Bupati Kolaka Utara, Nurrahman Umar, menegaskan bahwa pemerintah daerah tidak ingin lagi hanya menjadi pemasok bahan mentah. Fokus utama saat ini adalah menghadirkan industri pengolahan agar nilai tambah ekonomi dapat dinikmati langsung di daerah.
“Yang kami harapkan adalah hadirnya industri yang mengolah bahan baku dari Kolaka Utara menjadi produk bernilai tambah tinggi untuk pasar domestik maupun ekspor. Ini akan menciptakan lapangan kerja dan meningkatkan kesejahteraan masyarakat,” ujarnya dikutip dari siaran resmi.
Kakao dan Kelapa Jadi Magnet Investasi
Dalam forum tersebut, kakao dan kelapa menjadi komoditas utama yang ditawarkan kepada investor. Selain itu, pemerintah daerah juga membuka peluang investasi untuk pengembangan kopi dan cengkeh.
Menariknya, kakao Kolaka Utara disebut memiliki karakteristik aroma khas yang membedakannya dari daerah lain. Bahkan, hasil kerja sama sebelumnya dengan mitra internasional dari Francis menunjukkan adanya potensi premium pada komoditas ini.
“Ada rekomendasi dari Francis yang menyebut kakao Kolaka Utara memiliki aroma khas rempah. Ini menjadi daya tarik tersendiri,” kata Nurrahman.
Industri Masih Skala Kecil, Target Naik Kelas
Saat ini, sektor pengolahan kakao di Kolaka Utara masih didominasi industri rumah tangga. Akibatnya, sebagian besar hasil panen petani masih dijual dalam bentuk bahan mentah tanpa proses nilai tambah.
“Pernah ada industri kakao, tetapi masih home industry dan belum mampu memenuhi kebutuhan pasar. Karena itu kami membuka ruang investasi seluas-luasnya,” jelasnya.
Pemerintah daerah juga menyoroti tantangan kualitas ekspor, terutama terkait kebiasaan petani yang belum melakukan fermentasi. Namun, perubahan pola ini dinilai dapat terjadi jika harga jual memberikan insentif yang memadai.
“Kalau harga bagus, petani pasti mengikuti standar pasar internasional,” tegasnya.
Dukungan Pemerintah dan Kepastian Investasi
Pemkab Kolaka Utara memastikan dukungan penuh terhadap investor, termasuk kepastian hukum dan koordinasi lintas pemerintah provinsi hingga pusat untuk menjaga iklim usaha tetap kondusif.
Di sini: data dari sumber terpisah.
import Mathlib.Analysis.SpecialFunctions.Trigonometric.Bounds
import Literature.MathematicalPhysics.QuantumLattice.SpinChains
import Literature.MathematicalPhysics.QuantumLattice.SpinChainsSpinSystemProofs
import Literature.MathematicalPhysics.QuantumLattice.HeisenbergModelProofs
import Literature.MathematicalPhysics.QuantumLattice.InfiniteVolumeLSMBondProofs
import Literature.MathematicalPhysics.QuantumLattice.FinDimSpectrumClusterGapProofs
import HarnessLib

/-!
# The Lieb–Schultz–Mattis / Affleck–Lieb theorem on the finite ring (`lsm_affleck_lieb`)

Sibling proof file (theorems only: no definitions, no new named facts) of
`Literature/MathematicalPhysics/QuantumLattice/SpinChains.lean`, discharging the named fact
`Literature.MathematicalPhysics.QuantumLattice.lsm_affleck_lieb` (**hubbard.S14**; Lieb–Schultz–Mattis,
Ann. Phys. 16 (1961) 407, App. B, Thm 2; Affleck–Lieb, Lett. Math. Phys. 12 (1986) 57, Thm 1):
for the spin-`n/2` (`n` odd) antiferromagnetic Heisenberg ring `heisenbergRing L n` of even length
`L ≥ 2` with a unique ground state, `spectralGap ≤ C/L` with `C = π² n² = 4π² S²`.

We follow the original finite-volume variational proof of Lieb–Schultz–Mattis as extended to
half-odd-integer spin by Affleck–Lieb (summarised in Tasaki (2022) §1, "Basic strategies", and
§3.1, Lemma 3.1), in the concrete `ℓ²((ℤ/L → Fin (n+1)))` picture of the tree:

1. **Variational principle for the gap** (`spectralGap_le_of_orthogonal`, min–max): for a Hermitian
   matrix with a unique ground state `ψ`, any `φ ⊥ ψ` with Rayleigh quotient `≤ e` forces
   `spectralGap ≤ e - E₀` (two eigenvalues, with multiplicity, lie below `e`, by the counting form
   of Courant–Fischer `finrank_le_card_eigenvalues_le`; only one of them is `E₀`).
2. **The twist** `U = exp[-i Σ_x θ_x (Ŝᶻ_x + S)]`, `θ_x = 2π val(x)/L` (`twistOp` of
   `SpinFlipTwist.lean`), and the **bond identity summed over the ring**
   (`lsm_twist_conj_heisenbergRing`): `UᴴHU + UHUᴴ - 2H = (2cos(2π/L) - 2) Σ_i (SˣSˣ + SʸSʸ)_{i,i+1}`
   — the bond closing the ring is twisted by `2π(1-L)/L ≡ 2π/L`. With `S²·1 ± SᵅSᵅ' ≥ 0` and
   `2 - 2cos x ≤ x²` this gives the **energy estimate** (`lsm_twist_energy_le`)
   `⟨Uψ, HUψ⟩ + ⟨Uᴴψ, HUᴴψ⟩ ≤ 2E₀ + 2π²n²/L`.
3. **Orthogonality** `⟨ψ, Uψ⟩ = ⟨ψ, Uᴴψ⟩ = 0` (`lsm_twist_expect_eq_zero`): the unique ground state
   is translation covariant (`groundState_shift_eq_smul`) and is an `SU(2)` singlet, in particular
   `Ŝᶻ_tot ψ = 0` (`groundState_mem_spinZSector_zero`, from `[Ŝˣ_tot, Ŝʸ_tot] = iŜᶻ_tot` acting on the
   ground line); translating the twist multiplies its diagonal entries by `e^{ia Σ_x(Ŝᶻ_x+S)}`
   (`twistOp_apply_shift`), which on the support of `ψ` is `e^{iπn} = -1` for odd `n`.
4. **Assembly** (`lsm_affleck_lieb_holds`): the better of the two trial states `Uψ`, `Uᴴψ` has energy
   `≤ E₀ + π²n²/L`.

(The hypothesis `Even L` of the fact is not used by the argument: for odd `L` and odd `n` an
`SU(2)`-invariant Hamiltonian has no non-degenerate ground state, and indeed step 3 shows directly
that the hypotheses force `⟨ψ, Uψ⟩ = -⟨ψ, Uψ⟩`.)

## Sources

* I. Affleck, E. H. Lieb, *A proof of part of Haldane's conjecture on spin chains*, Lett. Math.
  Phys. **12** (1986) 57–69, Thm 1 (finite chain, half-odd-integer spin: gap `≤ const/L`).
  [AffleckLiebLMP1986] (paywalled, acquisition requested; statement and proof architecture taken
  from the secondary sources below.)
* E. Lieb, T. Schultz, D. Mattis, *Two soluble models of an antiferromagnetic chain*, Ann. Phys.
  **16** (1961) 407–466, App. B, Thm 2 (the twist operator and the variational estimate).
* H. Tasaki, *The Lieb–Schultz–Mattis theorem: a topological point of view*, arXiv:2202.06243
  (held: `paper:arxiv-2202.06243`), §1 "Basic strategies" (p. 2 of the text: the finite-volume
  proof — uniqueness and rotation invariance, the trial state `Û_twist Φ_GS`, the estimate (1.3)
  `⟨Ψ|H|Ψ⟩ - E_GS ≤ const/L`, and the orthogonality `⟨Φ_GS|Ψ⟩ = 0`), §3.1 Lemma 3.1 and its proof
  (the bond identity `Ûᴴĥ_jÛ + Ûĥ_jÛᴴ - 2ĥ_j = 2J{cos(θ_j-θ_{j+1})-1}(ŜˣŜˣ+ŜʸŜʸ)`, `0 ≤ 1 - cos θ ≤ θ²/2`).
* Tree ingredients: `conjTranspose_twistOp_conj_spinDot_add` (`InfiniteVolumeTwistProofs`),
  `posSemidef_sq_smul_one_add_siteSpin_mul'` (`XYOrderDischarges`),
  `LiebMattis.totalSpin_zero_commutator_one`, `LiebMattis.mem_spinZSector_iff` (`LiebMattisLadder`),
  `commute_heisenbergRing_totalSpin_holds` (`SpinChainsSpinSystemProofs`), `reindexOp_spinDot`
  (`HeisenbergModelProofs`), `finrank_le_card_eigenvalues_le` (`FinDimSpectrumClusterGapProofs`),
  `posSemidef_sub_groundEnergy`, `groundSpace_ne_bot_holds`, `mulVec_mem_groundSpace_of_commute`
  (`FinDimSpectrumProofs`).
-/

noncomputable section

open Matrix Complex Finset Module
open scoped InnerProductSpace ComplexOrder

namespace Literature.MathematicalPhysics.QuantumLattice

namespace LiebSchultzMattis

section Spectral

variable {m : Type*} [Fintype m] [DecidableEq m]

omit [DecidableEq m] in
/-- `⟨v, v⟩ = ‖v‖²` for the dot product on `m → ℂ` (Euclidean norm of `toLp 2 v`). [folklore] -/
theorem star_dotProduct_self_eq_normSq_toLp (v : m → ℂ) :
    star v ⬝ᵥ v = ((‖(WithLp.toLp 2 v : EuclideanSpace ℂ m)‖ ^ 2 : ℝ) : ℂ) := by
  rw [dotProduct_comm, ← EuclideanSpace.inner_toLp_toLp, inner_self_eq_norm_sq_to_K]
  norm_cast

omit [DecidableEq m] in
/-- `re ⟨v, v⟩ = ‖v‖²`. [folklore] -/
theorem re_star_dotProduct_self (v : m → ℂ) :
    (star v ⬝ᵥ v).re = ‖(WithLp.toLp 2 v : EuclideanSpace ℂ m)‖ ^ 2 := by
  rw [star_dotProduct_self_eq_normSq_toLp, Complex.ofReal_re]

omit [Fintype m] [DecidableEq m] in
/-- `toLp 2 v = 0 ↔ v = 0`. [folklore] -/
theorem toLp_two_eq_zero_iff (v : m → ℂ) : (WithLp.toLp 2 v : EuclideanSpace ℂ m) = 0 ↔ v = 0 :=
  ⟨fun h => by simpa using congrArg WithLp.ofLp h, fun h => by rw [h]; rfl⟩

/-- **Variational upper bound on the spectral gap (min–max).** Let `A` be Hermitian with a unique
ground state, `ψ ≠ 0` a ground-state vector (`A ψ = E₀ ψ`) and `φ ≠ 0` orthogonal to `ψ` with
Rayleigh quotient at most `e` (`re ⟨φ, A φ⟩ ≤ e ⟨φ, φ⟩`). Then the spectral gap of `A` is at most
`e - E₀`: the quadratic form of `A` is `≤ e` on the two-dimensional space spanned by `ψ, φ`, so
at least two eigenvalues (with multiplicity) are `≤ e` (`finrank_le_card_eigenvalues_le`), and
only one of them equals `E₀`. Reed–Simon IV, Thm XIII.1–XIII.2; Tasaki (2020) §2.1. [folklore] -/
theorem spectralGap_le_of_orthogonal {A : Matrix m m ℂ} (hA : A.IsHermitian)
    (hU : A.HasUniqueGroundState) {ψ φ : m → ℂ} (hψ : A *ᵥ ψ = (A.groundEnergy : ℂ) • ψ)
    (hψ0 : ψ ≠ 0) (hφ0 : φ ≠ 0) (horth : star ψ ⬝ᵥ φ = 0) {e : ℝ}
    (he : (star φ ⬝ᵥ A *ᵥ φ).re ≤ e * (star φ ⬝ᵥ φ).re) :
    A.spectralGap ≤ e - A.groundEnergy := by
  classical
  set E₀ : ℝ := A.groundEnergy with hE₀def
  -- Euclidean copies
  set ψ' : EuclideanSpace ℂ m := WithLp.toLp 2 ψ with hψ'
  set φ' : EuclideanSpace ℂ m := WithLp.toLp 2 φ with hφ'
  have hψ'0 : ψ' ≠ 0 := fun h => hψ0 ((toLp_two_eq_zero_iff ψ).1 h)
  have hφ'0 : φ' ≠ 0 := fun h => hφ0 ((toLp_two_eq_zero_iff φ).1 h)
  have hinner : ∀ v w : m → ℂ,
      ⟪(WithLp.toLp 2 v : EuclideanSpace ℂ m), WithLp.toLp 2 w⟫_ℂ = star v ⬝ᵥ w := fun v w => by
    rw [EuclideanSpace.inner_toLp_toLp, dotProduct_comm]
  have horth' : ⟪ψ', φ'⟫_ℂ = 0 := by rw [hψ', hφ', hinner, horth]
  have horth'' : ⟪φ', ψ'⟫_ℂ = 0 := by rw [← inner_conj_symm, horth', map_zero]
  -- the operator and its action on `ψ'`
  set T := toEuclideanLin A with hT
  have hTψ : T ψ' = (E₀ : ℂ) • ψ' := by
    rw [hT, hψ']
    change WithLp.toLp 2 (A *ᵥ ψ) = _
    rw [hψ, WithLp.toLp_smul]
  have hsym : (T : EuclideanSpace ℂ m →ₗ[ℂ] EuclideanSpace ℂ m).IsSymmetric :=
    isSymmetric_toEuclideanLin_iff.mpr hA
  have hψTφ : ⟪ψ', T φ'⟫_ℂ = 0 := by
    rw [← hsym ψ' φ', hTψ, inner_smul_left, horth', mul_zero]
  have hφTψ : ⟪φ', T ψ'⟫_ℂ = 0 := by
    rw [hTψ, inner_smul_right, horth'', mul_zero]
  -- `E₀ ≤ e`
  have hφφ : 0 < (star φ ⬝ᵥ φ).re := by
    rw [re_star_dotProduct_self]
    exact pow_pos (norm_pos_iff.mpr hφ'0) 2
  have hE₀φ : E₀ * (star φ ⬝ᵥ φ).re ≤ (star φ ⬝ᵥ A *ᵥ φ).re := by
    have h := (posSemidef_sub_groundEnergy hA).dotProduct_mulVec_nonneg φ
    rw [sub_mulVec, dotProduct_sub, Algebra.algebraMap_eq_smul_one, smul_mulVec, one_mulVec,
      dotProduct_smul] at h
    obtain ⟨hre, -⟩ := Complex.nonneg_iff.mp h
    rw [Complex.sub_re, Complex.smul_re, smul_eq_mul] at hre
    linarith
  have hE₀e : E₀ ≤ e := le_of_mul_le_mul_right (hE₀φ.trans he) hφφ
  -- the Rayleigh quotient of `φ'`
  have hφform : RCLike.re ⟪φ', T φ'⟫_ℂ ≤ e * ‖φ'‖ ^ 2 := by
    have h1 : ⟪φ', T φ'⟫_ℂ = star φ ⬝ᵥ A *ᵥ φ := by
      rw [hT, hφ']
      change ⟪(WithLp.toLp 2 φ : EuclideanSpace ℂ m), WithLp.toLp 2 (A *ᵥ φ)⟫_ℂ = _
      rw [hinner]
    rw [h1, ← re_star_dotProduct_self]
    exact he
  have hψform : RCLike.re ⟪ψ', T ψ'⟫_ℂ = E₀ * ‖ψ'‖ ^ 2 := by
    rw [hTψ, inner_smul_right, inner_self_eq_norm_sq_to_K]
    change (((E₀ : ℂ)) * ((‖ψ'‖ : ℂ) ^ 2)).re = _
    norm_cast
  -- the two-dimensional trial space
  set K : Submodule ℂ (EuclideanSpace ℂ m) := Submodule.span ℂ (Set.range ![ψ', φ']) with hK
  have hli : LinearIndependent ℂ ![ψ', φ'] := by
    refine linearIndependent_of_ne_zero_of_inner_eq_zero ?_ ?_
    · intro i
      fin_cases i
      · exact hψ'0
      · exact hφ'0
    · intro i j hij
      fin_cases i <;> fin_cases j
      · exact absurd rfl hij
      · exact horth'
      · exact horth''
      · exact absurd rfl hij
  have hK2 : finrank ℂ K = 2 := by
    rw [hK, finrank_span_eq_card hli, Fintype.card_fin]
  have hKform : ∀ x ∈ K, RCLike.re ⟪x, T x⟫_ℂ ≤ e * ‖x‖ ^ 2 := by
    intro x hx
    rw [hK, Submodule.mem_span_range_iff_exists_fun] at hx
    obtain ⟨c, rfl⟩ := hx
    simp only [Fin.sum_univ_two, Matrix.cons_val_zero, Matrix.cons_val_one]
    set a := c 0
    set b := c 1
    -- expand the form: cross terms vanish
    have hcross : ⟪a • ψ', b • φ'⟫_ℂ = 0 := by
      rw [inner_smul_left, inner_smul_right, horth', mul_zero, mul_zero]
    have hnorm : ‖a • ψ' + b • φ'‖ ^ 2 = ‖a‖ ^ 2 * ‖ψ'‖ ^ 2 + ‖b‖ ^ 2 * ‖φ'‖ ^ 2 := by
      rw [pow_two, norm_add_sq_eq_norm_sq_add_norm_sq_of_inner_eq_zero _ _ hcross, norm_smul,
        norm_smul]
      ring
    have hexp : ⟪a • ψ' + b • φ', T (a • ψ' + b • φ')⟫_ℂ =
        (starRingEnd ℂ a * a) * ⟪ψ', T ψ'⟫_ℂ + (starRingEnd ℂ b * b) * ⟪φ', T φ'⟫_ℂ := by
      rw [map_add, map_smul, map_smul, inner_add_left, inner_add_right, inner_add_right,
        inner_smul_left, inner_smul_left, inner_smul_left, inner_smul_left, inner_smul_right,
        inner_smul_right, inner_smul_right, inner_smul_right, hψTφ, hφTψ]
      ring
    have hre : RCLike.re ⟪a • ψ' + b • φ', T (a • ψ' + b • φ')⟫_ℂ =
        ‖a‖ ^ 2 * RCLike.re ⟪ψ', T ψ'⟫_ℂ + ‖b‖ ^ 2 * RCLike.re ⟪φ', T φ'⟫_ℂ := by
      rw [hexp, map_add]
      have ha : starRingEnd ℂ a * a = ((‖a‖ ^ 2 : ℝ) : ℂ) := by
        rw [RCLike.conj_mul]; norm_cast
      have hb : starRingEnd ℂ b * b = ((‖b‖ ^ 2 : ℝ) : ℂ) := by
        rw [RCLike.conj_mul]; norm_cast
      rw [ha, hb]
      simp only [RCLike.re_to_complex, Complex.re_ofReal_mul]
    rw [hre, hnorm, hψform, mul_add]
    have h1 : ‖a‖ ^ 2 * (E₀ * ‖ψ'‖ ^ 2) ≤ e * (‖a‖ ^ 2 * ‖ψ'‖ ^ 2) := by
      have := mul_le_mul_of_nonneg_left hE₀e (mul_nonneg (sq_nonneg ‖a‖) (sq_nonneg ‖ψ'‖))
      nlinarith
    have h2 : ‖b‖ ^ 2 * RCLike.re ⟪φ', T φ'⟫_ℂ ≤ e * (‖b‖ ^ 2 * ‖φ'‖ ^ 2) := by
      have := mul_le_mul_of_nonneg_left hφform (sq_nonneg ‖b‖)
      nlinarith
    exact add_le_add h1 h2
  -- counting: at least two eigenvalues `≤ e`, exactly one equal to `E₀`
  have hcount := finrank_le_card_eigenvalues_le hA K hKform
  rw [hK2] at hcount
  have hone : #{i | hA.eigenvalues i = E₀} = 1 := by
    rw [hA.card_filter_eigenvalues_eq]
    exact hU
  obtain ⟨i, hile, hine⟩ : ∃ i, hA.eigenvalues i ≤ e ∧ hA.eigenvalues i ≠ E₀ := by
    by_contra hcon
    push Not at hcon
    have hsub : (univ.filter fun i => hA.eigenvalues i ≤ e) ⊆
        univ.filter fun i => hA.eigenvalues i = E₀ := by
      intro i hi
      rw [mem_filter] at hi ⊢
      exact ⟨hi.1, hcon i hi.2⟩
    have := card_le_card hsub
    omega
  -- unfold the spectral gap
  have hspec : A.spectralGap = sInf (Set.range hA.eigenvalues \ {E₀}) - E₀ := by
    rw [Matrix.spectralGap, ContinuousLinearMap.spectralGap, hA.re_image_spectrum_toEuclideanCLM]
    rfl
  rw [hspec, sub_le_sub_iff_right]
  have hbdd : BddBelow (Set.range hA.eigenvalues \ {E₀}) :=
    ((Set.finite_range _).subset fun x hx => hx.1).bddBelow
  have hmem : hA.eigenvalues i ∈ Set.range hA.eigenvalues \ {E₀} :=
    ⟨Set.mem_range_self i, fun h => hine (Set.mem_singleton_iff.mp h)⟩
  exact (csInf_le hbdd hmem).trans hile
Dukungan juga datang dari Pemerintah Provinsi Sulawesi Tenggara.
Kepala Dinas Perindustrian dan Perdagangan Sultra, Sukanto Toding, menyatakan pihaknya mendorong pembentukan sentra industri kecil menengah (IKM) berbasis kakao dan kelapa.
“Kami berharap terbentuk sentra IKM sehingga terjadi peningkatan nilai tambah sekaligus penyerapan tenaga kerja,” ujarnya.
Dorongan Transformasi Ekonomi Daerah
Wakil Ketua DPRD Kolaka Utara, Agusdin, menilai forum ini menjadi langkah penting dalam mengubah struktur ekonomi daerah dari berbasis bahan mentah menjadi industri pengolahan.
“Kolaka Utara tidak boleh lagi hanya memproduksi bahan baku. Harus ada produk turunan yang meningkatkan ekonomi masyarakat,” katanya.
Forum ini juga mempertemukan pemerintah daerah dengan investor nasional dan internasional, pelaku usaha, akademisi, lembaga keuangan, hingga perwakilan perdagangan luar negeri. Agenda meliputi business matching hingga penandatanganan kerja sama awal seperti Letter of Intent dan MoU.
Pemkab Kolaka Utara menargetkan forum ini menjadi pintu awal percepatan investasi industri hilir sekaligus memperkuat posisi daerah dalam rantai perdagangan nasional dan global. (MS Network)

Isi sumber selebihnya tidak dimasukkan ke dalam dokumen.